**Work order:**
Below are the records. Retype exactly the lines between the lines holding "(P.ord g < 0" and "K[X], π₀.eval 1", inclusive.

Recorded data
- Opening Delimiter -

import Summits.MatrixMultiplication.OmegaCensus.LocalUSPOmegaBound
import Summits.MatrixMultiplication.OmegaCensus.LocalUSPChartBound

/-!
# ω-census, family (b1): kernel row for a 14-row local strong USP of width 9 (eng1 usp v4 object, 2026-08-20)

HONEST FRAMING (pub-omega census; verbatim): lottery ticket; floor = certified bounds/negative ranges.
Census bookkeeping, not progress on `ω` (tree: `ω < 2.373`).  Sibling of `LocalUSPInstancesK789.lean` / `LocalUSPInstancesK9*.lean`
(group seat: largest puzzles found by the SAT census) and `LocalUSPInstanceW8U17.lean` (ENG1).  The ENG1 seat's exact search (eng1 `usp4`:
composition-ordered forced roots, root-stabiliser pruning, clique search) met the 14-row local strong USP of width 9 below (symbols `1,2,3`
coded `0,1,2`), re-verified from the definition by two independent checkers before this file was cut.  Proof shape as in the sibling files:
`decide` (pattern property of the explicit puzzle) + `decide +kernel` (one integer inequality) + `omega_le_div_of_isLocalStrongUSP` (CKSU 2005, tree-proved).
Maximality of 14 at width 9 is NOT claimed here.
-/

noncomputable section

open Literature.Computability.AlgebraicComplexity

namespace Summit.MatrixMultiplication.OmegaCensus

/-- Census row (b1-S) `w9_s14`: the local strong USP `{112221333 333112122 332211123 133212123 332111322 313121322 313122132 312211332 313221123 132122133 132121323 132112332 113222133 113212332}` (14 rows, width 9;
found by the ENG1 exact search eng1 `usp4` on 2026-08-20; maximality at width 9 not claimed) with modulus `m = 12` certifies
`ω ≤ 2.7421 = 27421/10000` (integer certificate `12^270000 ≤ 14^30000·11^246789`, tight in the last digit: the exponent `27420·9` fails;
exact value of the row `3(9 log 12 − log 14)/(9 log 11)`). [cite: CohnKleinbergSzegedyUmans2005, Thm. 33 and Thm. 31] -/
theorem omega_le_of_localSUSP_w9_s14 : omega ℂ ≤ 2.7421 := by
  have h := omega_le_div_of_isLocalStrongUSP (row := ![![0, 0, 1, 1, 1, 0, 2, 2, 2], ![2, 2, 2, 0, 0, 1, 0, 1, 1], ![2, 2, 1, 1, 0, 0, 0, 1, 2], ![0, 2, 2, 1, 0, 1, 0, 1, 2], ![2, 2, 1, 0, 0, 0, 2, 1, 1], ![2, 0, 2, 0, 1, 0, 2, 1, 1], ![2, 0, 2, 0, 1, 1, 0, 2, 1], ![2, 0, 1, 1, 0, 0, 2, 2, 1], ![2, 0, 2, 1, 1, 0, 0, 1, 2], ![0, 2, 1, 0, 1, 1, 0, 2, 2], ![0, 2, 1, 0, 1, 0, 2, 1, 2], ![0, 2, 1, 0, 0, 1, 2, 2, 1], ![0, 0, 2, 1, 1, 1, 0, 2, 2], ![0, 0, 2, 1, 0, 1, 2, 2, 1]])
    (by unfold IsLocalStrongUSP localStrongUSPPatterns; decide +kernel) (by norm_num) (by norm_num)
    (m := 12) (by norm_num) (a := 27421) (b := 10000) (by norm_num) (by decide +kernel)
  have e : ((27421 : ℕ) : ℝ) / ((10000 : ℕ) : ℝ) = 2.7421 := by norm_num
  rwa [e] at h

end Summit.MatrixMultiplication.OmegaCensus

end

- Closing Delimiter -
- Opening Delimiter -

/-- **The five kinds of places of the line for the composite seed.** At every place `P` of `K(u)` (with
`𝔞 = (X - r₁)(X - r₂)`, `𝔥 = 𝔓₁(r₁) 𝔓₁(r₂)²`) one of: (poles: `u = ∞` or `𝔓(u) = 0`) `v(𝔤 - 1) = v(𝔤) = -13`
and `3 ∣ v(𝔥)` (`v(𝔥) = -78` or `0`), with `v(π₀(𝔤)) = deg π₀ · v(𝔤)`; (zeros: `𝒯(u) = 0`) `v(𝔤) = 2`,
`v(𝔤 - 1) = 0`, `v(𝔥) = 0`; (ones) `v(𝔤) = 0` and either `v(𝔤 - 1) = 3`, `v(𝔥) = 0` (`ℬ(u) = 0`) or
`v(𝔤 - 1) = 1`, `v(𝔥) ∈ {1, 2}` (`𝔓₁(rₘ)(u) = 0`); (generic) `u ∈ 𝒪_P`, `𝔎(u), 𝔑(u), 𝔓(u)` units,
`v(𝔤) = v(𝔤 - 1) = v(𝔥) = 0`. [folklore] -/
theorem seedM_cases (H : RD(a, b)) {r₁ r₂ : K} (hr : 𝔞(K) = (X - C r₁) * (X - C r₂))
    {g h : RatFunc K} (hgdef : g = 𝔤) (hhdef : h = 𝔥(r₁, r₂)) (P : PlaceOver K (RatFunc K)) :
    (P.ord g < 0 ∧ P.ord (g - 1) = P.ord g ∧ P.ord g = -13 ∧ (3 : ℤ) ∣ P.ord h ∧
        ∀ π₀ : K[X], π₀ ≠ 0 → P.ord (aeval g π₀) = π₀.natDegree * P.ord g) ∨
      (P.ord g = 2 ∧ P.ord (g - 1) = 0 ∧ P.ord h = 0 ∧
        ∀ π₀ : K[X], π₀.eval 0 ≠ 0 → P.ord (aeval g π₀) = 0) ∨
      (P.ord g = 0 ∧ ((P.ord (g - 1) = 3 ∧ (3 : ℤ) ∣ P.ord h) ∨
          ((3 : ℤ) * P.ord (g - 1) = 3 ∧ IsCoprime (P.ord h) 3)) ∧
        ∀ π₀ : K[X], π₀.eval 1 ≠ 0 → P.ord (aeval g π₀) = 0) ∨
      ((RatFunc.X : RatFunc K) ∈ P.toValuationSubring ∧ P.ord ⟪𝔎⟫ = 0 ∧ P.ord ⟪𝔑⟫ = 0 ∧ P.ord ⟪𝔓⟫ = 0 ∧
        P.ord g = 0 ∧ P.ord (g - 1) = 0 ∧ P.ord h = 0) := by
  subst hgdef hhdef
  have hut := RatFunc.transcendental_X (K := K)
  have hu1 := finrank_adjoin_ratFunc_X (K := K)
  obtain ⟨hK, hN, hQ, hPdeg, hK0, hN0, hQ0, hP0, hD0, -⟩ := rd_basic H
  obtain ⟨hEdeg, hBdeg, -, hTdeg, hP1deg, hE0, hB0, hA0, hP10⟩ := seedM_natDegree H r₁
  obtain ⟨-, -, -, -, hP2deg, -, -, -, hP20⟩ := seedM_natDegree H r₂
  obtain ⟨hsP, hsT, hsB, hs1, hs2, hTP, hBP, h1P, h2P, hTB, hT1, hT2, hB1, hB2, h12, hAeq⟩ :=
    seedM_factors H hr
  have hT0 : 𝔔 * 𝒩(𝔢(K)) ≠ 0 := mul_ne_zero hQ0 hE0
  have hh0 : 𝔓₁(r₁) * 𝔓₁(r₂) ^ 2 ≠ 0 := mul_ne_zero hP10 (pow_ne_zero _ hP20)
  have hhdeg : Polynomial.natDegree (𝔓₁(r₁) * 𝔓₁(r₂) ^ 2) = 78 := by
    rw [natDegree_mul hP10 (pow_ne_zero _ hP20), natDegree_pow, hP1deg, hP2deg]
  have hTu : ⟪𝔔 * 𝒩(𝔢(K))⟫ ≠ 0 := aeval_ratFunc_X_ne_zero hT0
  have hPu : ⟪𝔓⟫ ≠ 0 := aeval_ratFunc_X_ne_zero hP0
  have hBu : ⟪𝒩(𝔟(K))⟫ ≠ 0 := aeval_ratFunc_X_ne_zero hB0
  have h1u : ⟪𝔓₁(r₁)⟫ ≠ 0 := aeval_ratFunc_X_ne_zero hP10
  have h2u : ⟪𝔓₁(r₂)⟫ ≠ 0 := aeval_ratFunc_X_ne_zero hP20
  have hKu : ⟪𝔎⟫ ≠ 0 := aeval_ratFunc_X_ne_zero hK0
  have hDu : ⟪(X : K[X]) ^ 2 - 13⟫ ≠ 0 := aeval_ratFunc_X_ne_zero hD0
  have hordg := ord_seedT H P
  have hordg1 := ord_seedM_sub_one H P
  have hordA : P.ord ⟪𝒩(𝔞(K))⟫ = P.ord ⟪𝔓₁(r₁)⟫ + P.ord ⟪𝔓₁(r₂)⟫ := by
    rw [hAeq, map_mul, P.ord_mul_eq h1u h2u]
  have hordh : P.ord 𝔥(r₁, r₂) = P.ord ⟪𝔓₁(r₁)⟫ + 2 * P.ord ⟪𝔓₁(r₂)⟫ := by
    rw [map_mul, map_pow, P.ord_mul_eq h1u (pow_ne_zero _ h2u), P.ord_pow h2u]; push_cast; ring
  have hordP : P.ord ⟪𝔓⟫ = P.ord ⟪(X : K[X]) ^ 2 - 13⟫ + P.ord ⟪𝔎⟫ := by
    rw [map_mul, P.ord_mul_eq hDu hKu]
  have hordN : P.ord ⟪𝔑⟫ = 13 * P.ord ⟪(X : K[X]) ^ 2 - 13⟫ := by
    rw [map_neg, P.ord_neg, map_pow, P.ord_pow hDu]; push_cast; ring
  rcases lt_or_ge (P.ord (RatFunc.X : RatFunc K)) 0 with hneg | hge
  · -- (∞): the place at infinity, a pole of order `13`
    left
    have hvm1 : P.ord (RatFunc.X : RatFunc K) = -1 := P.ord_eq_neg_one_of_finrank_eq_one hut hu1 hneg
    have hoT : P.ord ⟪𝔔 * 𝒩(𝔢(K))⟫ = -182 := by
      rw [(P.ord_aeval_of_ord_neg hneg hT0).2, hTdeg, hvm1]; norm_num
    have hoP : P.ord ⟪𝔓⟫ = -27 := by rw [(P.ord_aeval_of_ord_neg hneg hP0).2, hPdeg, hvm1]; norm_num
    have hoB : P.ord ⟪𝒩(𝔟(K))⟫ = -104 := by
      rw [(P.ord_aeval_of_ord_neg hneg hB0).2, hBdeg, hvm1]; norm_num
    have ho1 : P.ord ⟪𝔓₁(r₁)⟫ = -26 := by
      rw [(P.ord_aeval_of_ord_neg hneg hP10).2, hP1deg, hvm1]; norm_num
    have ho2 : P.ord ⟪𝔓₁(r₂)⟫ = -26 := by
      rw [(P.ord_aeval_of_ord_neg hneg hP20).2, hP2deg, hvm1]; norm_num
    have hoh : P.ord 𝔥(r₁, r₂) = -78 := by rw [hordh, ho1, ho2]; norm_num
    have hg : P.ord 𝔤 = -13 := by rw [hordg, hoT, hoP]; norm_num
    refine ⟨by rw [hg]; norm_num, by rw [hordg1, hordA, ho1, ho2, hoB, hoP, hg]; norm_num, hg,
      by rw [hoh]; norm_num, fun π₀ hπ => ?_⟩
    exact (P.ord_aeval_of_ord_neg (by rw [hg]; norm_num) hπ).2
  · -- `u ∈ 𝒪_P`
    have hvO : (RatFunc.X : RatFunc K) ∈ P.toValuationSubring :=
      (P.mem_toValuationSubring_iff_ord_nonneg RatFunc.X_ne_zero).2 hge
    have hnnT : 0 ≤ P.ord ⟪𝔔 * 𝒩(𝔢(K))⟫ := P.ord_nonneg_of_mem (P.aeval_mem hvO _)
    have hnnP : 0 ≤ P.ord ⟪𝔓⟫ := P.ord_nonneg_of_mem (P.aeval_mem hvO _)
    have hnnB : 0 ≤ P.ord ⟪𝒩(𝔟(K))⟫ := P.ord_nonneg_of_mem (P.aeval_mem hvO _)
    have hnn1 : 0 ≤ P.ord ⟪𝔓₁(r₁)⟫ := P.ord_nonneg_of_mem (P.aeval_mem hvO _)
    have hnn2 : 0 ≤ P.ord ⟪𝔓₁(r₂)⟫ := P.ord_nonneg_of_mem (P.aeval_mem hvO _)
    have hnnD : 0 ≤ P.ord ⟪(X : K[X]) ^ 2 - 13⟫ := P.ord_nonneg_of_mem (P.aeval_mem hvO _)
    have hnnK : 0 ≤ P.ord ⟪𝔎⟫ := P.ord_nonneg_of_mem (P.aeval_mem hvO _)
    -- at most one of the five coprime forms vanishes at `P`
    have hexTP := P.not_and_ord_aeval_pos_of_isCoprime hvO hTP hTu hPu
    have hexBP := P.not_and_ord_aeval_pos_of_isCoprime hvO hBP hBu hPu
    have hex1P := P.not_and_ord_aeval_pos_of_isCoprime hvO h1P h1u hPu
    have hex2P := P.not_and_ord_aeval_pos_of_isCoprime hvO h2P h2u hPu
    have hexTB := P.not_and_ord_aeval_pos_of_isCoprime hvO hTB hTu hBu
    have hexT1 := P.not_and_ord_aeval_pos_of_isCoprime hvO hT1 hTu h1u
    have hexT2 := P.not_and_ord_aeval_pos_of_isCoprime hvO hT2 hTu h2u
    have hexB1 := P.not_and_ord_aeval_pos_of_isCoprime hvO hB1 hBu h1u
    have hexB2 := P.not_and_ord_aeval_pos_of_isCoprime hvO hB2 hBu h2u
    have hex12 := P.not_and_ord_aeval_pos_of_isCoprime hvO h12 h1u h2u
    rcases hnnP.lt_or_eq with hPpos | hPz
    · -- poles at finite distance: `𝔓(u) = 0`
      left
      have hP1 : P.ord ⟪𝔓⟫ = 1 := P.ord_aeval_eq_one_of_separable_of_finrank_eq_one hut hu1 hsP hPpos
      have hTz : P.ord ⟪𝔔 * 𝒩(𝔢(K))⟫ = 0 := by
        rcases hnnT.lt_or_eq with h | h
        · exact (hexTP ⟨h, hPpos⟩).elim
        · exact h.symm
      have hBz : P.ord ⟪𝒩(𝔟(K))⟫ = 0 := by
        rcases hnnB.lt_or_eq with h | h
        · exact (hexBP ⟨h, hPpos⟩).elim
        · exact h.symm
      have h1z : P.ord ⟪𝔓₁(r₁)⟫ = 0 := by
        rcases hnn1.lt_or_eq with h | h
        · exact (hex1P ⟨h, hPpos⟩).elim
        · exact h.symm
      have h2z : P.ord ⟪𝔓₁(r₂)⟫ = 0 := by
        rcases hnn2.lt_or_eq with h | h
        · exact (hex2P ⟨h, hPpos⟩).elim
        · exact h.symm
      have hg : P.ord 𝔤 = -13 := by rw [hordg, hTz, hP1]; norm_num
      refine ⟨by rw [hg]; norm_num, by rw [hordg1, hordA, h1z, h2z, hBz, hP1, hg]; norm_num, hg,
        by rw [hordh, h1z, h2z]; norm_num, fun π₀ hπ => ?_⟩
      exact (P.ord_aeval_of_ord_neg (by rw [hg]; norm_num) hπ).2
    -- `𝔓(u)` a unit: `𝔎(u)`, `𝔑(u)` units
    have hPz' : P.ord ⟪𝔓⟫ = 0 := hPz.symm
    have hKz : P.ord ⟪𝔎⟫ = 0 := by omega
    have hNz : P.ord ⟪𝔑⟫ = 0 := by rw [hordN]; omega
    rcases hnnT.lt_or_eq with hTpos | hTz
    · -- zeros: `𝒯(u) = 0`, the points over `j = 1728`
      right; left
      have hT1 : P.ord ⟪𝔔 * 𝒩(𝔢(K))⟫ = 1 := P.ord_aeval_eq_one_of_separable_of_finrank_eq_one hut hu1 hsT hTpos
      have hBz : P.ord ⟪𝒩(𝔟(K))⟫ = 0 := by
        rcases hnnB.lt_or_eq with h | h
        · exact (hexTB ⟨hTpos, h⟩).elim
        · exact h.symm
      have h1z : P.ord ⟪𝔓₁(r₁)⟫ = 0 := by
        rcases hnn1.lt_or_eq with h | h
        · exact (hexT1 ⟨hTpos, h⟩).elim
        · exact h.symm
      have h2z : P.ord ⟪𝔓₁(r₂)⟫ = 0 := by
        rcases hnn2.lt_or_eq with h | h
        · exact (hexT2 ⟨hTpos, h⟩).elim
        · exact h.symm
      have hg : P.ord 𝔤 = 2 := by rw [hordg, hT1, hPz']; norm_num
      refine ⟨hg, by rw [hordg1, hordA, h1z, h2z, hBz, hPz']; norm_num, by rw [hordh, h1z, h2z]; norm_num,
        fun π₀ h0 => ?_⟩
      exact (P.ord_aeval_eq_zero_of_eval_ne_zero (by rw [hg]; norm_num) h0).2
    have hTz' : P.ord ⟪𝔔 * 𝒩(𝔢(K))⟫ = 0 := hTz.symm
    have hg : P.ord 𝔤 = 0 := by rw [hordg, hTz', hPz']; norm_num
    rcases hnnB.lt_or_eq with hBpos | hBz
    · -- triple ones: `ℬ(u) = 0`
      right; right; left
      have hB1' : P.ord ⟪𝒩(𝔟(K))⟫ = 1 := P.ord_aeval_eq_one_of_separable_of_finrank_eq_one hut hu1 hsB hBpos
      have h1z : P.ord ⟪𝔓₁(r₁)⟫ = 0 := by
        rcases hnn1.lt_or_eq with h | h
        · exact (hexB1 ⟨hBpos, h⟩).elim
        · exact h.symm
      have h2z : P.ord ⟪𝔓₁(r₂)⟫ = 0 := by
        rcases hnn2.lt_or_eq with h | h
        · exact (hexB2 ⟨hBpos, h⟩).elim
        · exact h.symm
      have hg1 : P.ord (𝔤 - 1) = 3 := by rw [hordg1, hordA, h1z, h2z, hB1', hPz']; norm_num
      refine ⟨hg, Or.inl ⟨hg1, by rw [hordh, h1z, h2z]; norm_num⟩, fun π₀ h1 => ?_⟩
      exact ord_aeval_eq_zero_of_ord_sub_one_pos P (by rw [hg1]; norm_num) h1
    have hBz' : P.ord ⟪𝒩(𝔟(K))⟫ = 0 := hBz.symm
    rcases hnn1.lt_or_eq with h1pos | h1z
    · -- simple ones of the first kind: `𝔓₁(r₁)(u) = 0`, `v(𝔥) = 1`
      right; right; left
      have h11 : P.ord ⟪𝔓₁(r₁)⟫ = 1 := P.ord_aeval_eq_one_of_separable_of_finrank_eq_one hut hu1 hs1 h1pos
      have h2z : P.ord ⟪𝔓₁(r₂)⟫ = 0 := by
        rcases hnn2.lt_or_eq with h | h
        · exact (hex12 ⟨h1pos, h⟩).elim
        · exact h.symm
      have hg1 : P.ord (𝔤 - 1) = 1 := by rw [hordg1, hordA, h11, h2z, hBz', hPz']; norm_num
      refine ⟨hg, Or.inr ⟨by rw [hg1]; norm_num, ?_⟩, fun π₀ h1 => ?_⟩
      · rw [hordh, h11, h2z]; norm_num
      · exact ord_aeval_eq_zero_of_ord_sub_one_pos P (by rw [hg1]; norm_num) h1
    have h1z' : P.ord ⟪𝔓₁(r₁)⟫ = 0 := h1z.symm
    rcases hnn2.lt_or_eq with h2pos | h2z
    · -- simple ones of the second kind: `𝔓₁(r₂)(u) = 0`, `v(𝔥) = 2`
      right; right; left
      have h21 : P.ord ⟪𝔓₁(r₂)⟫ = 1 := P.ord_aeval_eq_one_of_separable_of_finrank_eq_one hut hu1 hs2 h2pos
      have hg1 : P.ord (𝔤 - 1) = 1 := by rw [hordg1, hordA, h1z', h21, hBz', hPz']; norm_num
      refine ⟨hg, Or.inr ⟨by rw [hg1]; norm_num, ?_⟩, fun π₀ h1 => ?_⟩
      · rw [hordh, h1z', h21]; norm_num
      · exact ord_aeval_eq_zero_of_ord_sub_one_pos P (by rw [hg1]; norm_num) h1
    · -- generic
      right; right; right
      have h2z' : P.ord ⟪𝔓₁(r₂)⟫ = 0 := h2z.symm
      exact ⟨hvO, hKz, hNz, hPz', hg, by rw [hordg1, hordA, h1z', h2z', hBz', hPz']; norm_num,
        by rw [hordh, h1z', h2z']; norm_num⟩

- Closing Delimiter -

**Completed task:**
    (P.ord g < 0 ∧ P.ord (g - 1) = P.ord g ∧ P.ord g = -13 ∧ (3 : ℤ) ∣ P.ord h ∧
        ∀ π₀ : K[X], π₀ ≠ 0 → P.ord (aeval g π₀) = π₀.natDegree * P.ord g) ∨
      (P.ord g = 2 ∧ P.ord (g - 1) = 0 ∧ P.ord h = 0 ∧
        ∀ π₀ : K[X], π₀.eval 0 ≠ 0 → P.ord (aeval g π₀) = 0) ∨
      (P.ord g = 0 ∧ ((P.ord (g - 1) = 3 ∧ (3 : ℤ) ∣ P.ord h) ∨
          ((3 : ℤ) * P.ord (g - 1) = 3 ∧ IsCoprime (P.ord h) 3)) ∧
        ∀ π₀ : K[X], π₀.eval 1 ≠ 0 → P.ord (aeval g π₀) = 0) ∨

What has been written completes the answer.